• **Work instruction**: Go line by line through the entries below and copy those containing the string "BOUNDARY".

• **Study material**:

————

/-
Copyright (c) 2026 the pub-hodgecm-mathlib formalisation cell (harness21).  Prover seat hodgecm-mathlib-F0P3a-p02 (g16): road «S3-ram» (LEAD F0P3a-plan (g12); architect
A-p16 (g31) 23:21:51Z deal G6-fin «AXIS BOUNDARY LAW, finite-field half»), organ A′ (ii) (a2) part (B7-iso) G6-fin, FILE 2 (the END axis vertex); 2026-09-01.
-/
import Literature.NumberTheory.Rogawski1990.DepthZeroKappaTransferTypeOneRamifiedAxisTwists   -- ★ p847236 (this seat) FILE 1; ⊇ ★ p847208∕p847196 (`card_iso_eq_sq`, `sum_ite_iso_elim_mid`), ★ p847132 (`card_filter_mul_sq_eq`), ★ `Paley.sum_quadraticChar_mul_quadraticChar_add`
import HarnessLib

/-!
# The depth-zero κ-transfer at a tame-ramified place, type (1), ISOCELES configuration: the END-AXIS-VERTEX LAW (finite-field half, G6-fin FILE 2) — a leading form
# `Q = λ·ℓ_in² + e·x_u²` TANGENT to the conic at the inward line: `2 + χ(−λe)` null lines (`1` or `3`), and the collar class difference `= −χ(ce)` (one Jacobsthal sum)

Topic `NumberTheory/Rogawski1990`; namespace `Literature.NumberTheory.Rogawski1990`.  THEOREMS ONLY (no definition, no instance, no notation, no named fact, no `sorry`);
kernel lane `--supports stmt-HodgeConjecture-24833`.  Cell `pub/hodgecm-mathlib`, crux H413; road «S3-ram» (Literature seeding, count-neutral), P-1-ram skeleton organ A′ (ii)
(architect A-p16 (g31)), F0P3a-p01 (g16)'s BLUEPRINT 899adc41 gap **G6 «AXIS BOUNDARY LAW» (B7-iso)**, finite-field half, FILE 2 of two (FILE 1 = ★ p847236 `…AxisTwists`: the
ROOT ∕ MIDDLE axis vertices, rank-one datum `Q = c·x_u²`).  THIS file: the END axis vertex (generation `s = (N − N₁)∕2`, where the coincident residues separate).
HONEST LABEL: HC_CM is proved only modulo the 2 remaining named inputs (hLiu418 24832, h413 24833) until rung 0 closes; finite-field algebra only — the SHAPE of the END datum
below is this seat's derivation (bus 2026-09-01T23:28:21Z) for the lattice half to confirm; the theorems hold for all parameters regardless.

THE DATUM (derivation).  At the END vertex `M = M_W ⊕ 𝒪e_u` the `W`-block of the leading term `Ȳ_M` is the leading term of `h⁻¹(t_W − α)h`, `t_W − α = (γ − α)·E_γγ` of rank one,
so it is a RANK-ONE `h̄_W`-self-adjoint matrix `λ·v̄v̄^†`; the parent (inward axis line `P_in = 𝓀v̄_in`) is fixed, so `Q(P_in) = 0`, forcing `v̄ = v̄_in` ISOTROPIC.  Hence on the
conic `C_d : d₀x_α² + d₁x_u² + d₂x_γ² = 0` of an axis literal (`−d₀∕d₂ = ρ₀²`, `v̄_in = (1, 0, ρ₀)`, `ℓ_in(x̄) := h̄(x̄, v̄_in) = d₀x_α + d₂ρ₀x_γ`):
  **`Q_END(x̄) = λ·ℓ_in(x̄)² + e·x_u²`**   (`λ, e ≠ 0`; class read as `χ(c·Q)`).
THE MATHEMATICS (vector currency `v ∈ k³ = k × k × k`, each line `q − 1` times).  In the coordinates `u = x_γ − ρ₀x_α`, `w = x_γ + ρ₀x_α` (`2ρ₀ ≠ 0`):
`d₀x_α² + d₂x_γ² = d₂uw`, `ℓ_in = d₂ρ₀u`, and ON the conic `e·x_u² = −(e∕d₁)·d₂uw`, so `Q ≡ d₂u·(λd₂ρ₀²·u − (e∕d₁)·w)` — the conic is TANGENT to `{Q = 0}` at `P_in` (`u = 0`).
Eliminating `x_u` (★ `sum_ite_iso_elim_mid`: weight `χ(−d₁d₂uw) + 1`):
* NULL vectors: `u = 0` (the inward LINE, `q` vectors with `0`) or `w = (λd₁d₂ρ₀²∕e)u`, `u ≠ 0` (weight `χ(−λe) + 1`): **`#{iso ∧ Q = 0} = q + (q−1)(χ(−λe) + 1)`** —
  in line currency `2 + χ(−λe) ∈ {1, 3}`: the inward line plus TWO `E`-lines for the literal with `χ(−λe) = 1` (the «big» literal), none for the other (`card_isoEndNull_eq`);
* CLASS DIFFERENCE: `J := Σ_{v iso} χ(cQ) = Σ_{u≠0} χ(−cd₁)·Σ_w χ(w(Au − Bw)) + Σ_u χ(cd₂u)Σ_w χ(Au − Bw) = (q−1)χ(−cd₁)·(−χ(−B)) + 0 =` **`−(q−1)·χ(ce)`** — ONE Jacobsthal sum
  `Σ_w χ(w)χ(w + a) = −1` (★ `Paley.sum_quadraticChar_mul_quadraticChar_add`), INDEPENDENT of `λ`, `ρ₀`, `d₀`, `d₂` (`rootEndClassSum_eq`);
* CLASS COUNTS: `2·#{iso ∧ χ(cQ) = σ} = (q−1)·(q − 1 − χ(−λe) − σχ(ce))` (`two_mul_card_isoEndClass_eq`), and for the PAIR of axis literals (same `d₁, ρ₀, e, c`; `λ, λ′` with
  `χ(−λe) + χ(−λ′e) = 0`, one big one not): `#_σ + #′_σ = (q−1)·(q − 1 − σχ(ce))` (`card_isoEndClass_add_eq_of_opposite`).
KILL-CHECKS (A-p16 (g31) census row 23:19:27Z, lines × `q` lifts): END vertex, BIG literal: 2 `E`-lines + `(q−2)` collar split [q=3: 0⁺ 1⁻; q=5: 2⁺ 1⁻]; OTHER `b_u = 0` literal: 0 + `q`
collar [q=3: 1⁺ 2⁻; q=5: 3⁺ 2⁻] — i.e. null `3 ∕ 1` ✓ (`2 + χ(−λe)`), collar `q − 1 − χ(−λe)` ✓, class difference `−1 ∕ +1` at `q = 3 ∕ 5` for BOTH literals ✓ (`−χ(ce)`, literal-free);
numerics (this seat) exhaustive over random `(d, ρ₀, λ, e, c)` for `q ≤ 13` ✓.

* §0 generic: `sum_ite_quadraticChar_eq_card_sub_card`, `card_filter_eq_card_add_card_add_card_quadraticChar`, `two_mul_card_filter_quadraticChar_eq` (any `Fintype`, any `f`);
  `sum_quadraticChar_sub_mul_eq_zero` (`Σ_w χ(A − Bw) = 0`), `sum_quadraticChar_mul_sub_mul` (`Σ_w χ(w(A − Bw)) = −χ(−B)`, `A, B ≠ 0`).
* §1 `card_isoEndNull_eq`, `rootEndClassSum_eq`, `two_mul_card_isoEndClass_eq`; §2 `card_isoEndClass_add_eq_of_opposite`.

## References
* [Rogawski1990] J. D. Rogawski, *Automorphic Representations of Unitary Groups in Three Variables*, Ann. of Math. Stud. 123 (1990), §4.9 Prop. 4.9.1 (a)(b) p. 55; §12.2.
* [LabesseLanglands1979] J.-P. Labesse, R. P. Langlands, *L-indistinguishability for SL(2)*, Canad. J. Math. 31 (1979), §5 (κ-signs over the four classes).
* [IrelandRosen1990] K. Ireland, M. Rosen, *A Classical Introduction to Modern Number Theory*, GTM 84, Ch. 8 §1–§2 (quadratic character sums, Jacobsthal sums).
-/

set_option autoImplicit false

namespace Literature.NumberTheory.Rogawski1990

open Finset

————

• **Response to the exercise**:
A-p16 (g31) 23:21:51Z deal G6-fin «AXIS BOUNDARY LAW, finite-field half»), organ A′ (ii) (a2) part (B7-iso) G6-fin, FILE 2 (the END axis vertex); 2026-09-01.
(architect A-p16 (g31)), F0P3a-p01 (g16)'s BLUEPRINT 899adc41 gap **G6 «AXIS BOUNDARY LAW» (B7-iso)**, finite-field half, FILE 2 of two (FILE 1 = ★ p847236 `…AxisTwists`: the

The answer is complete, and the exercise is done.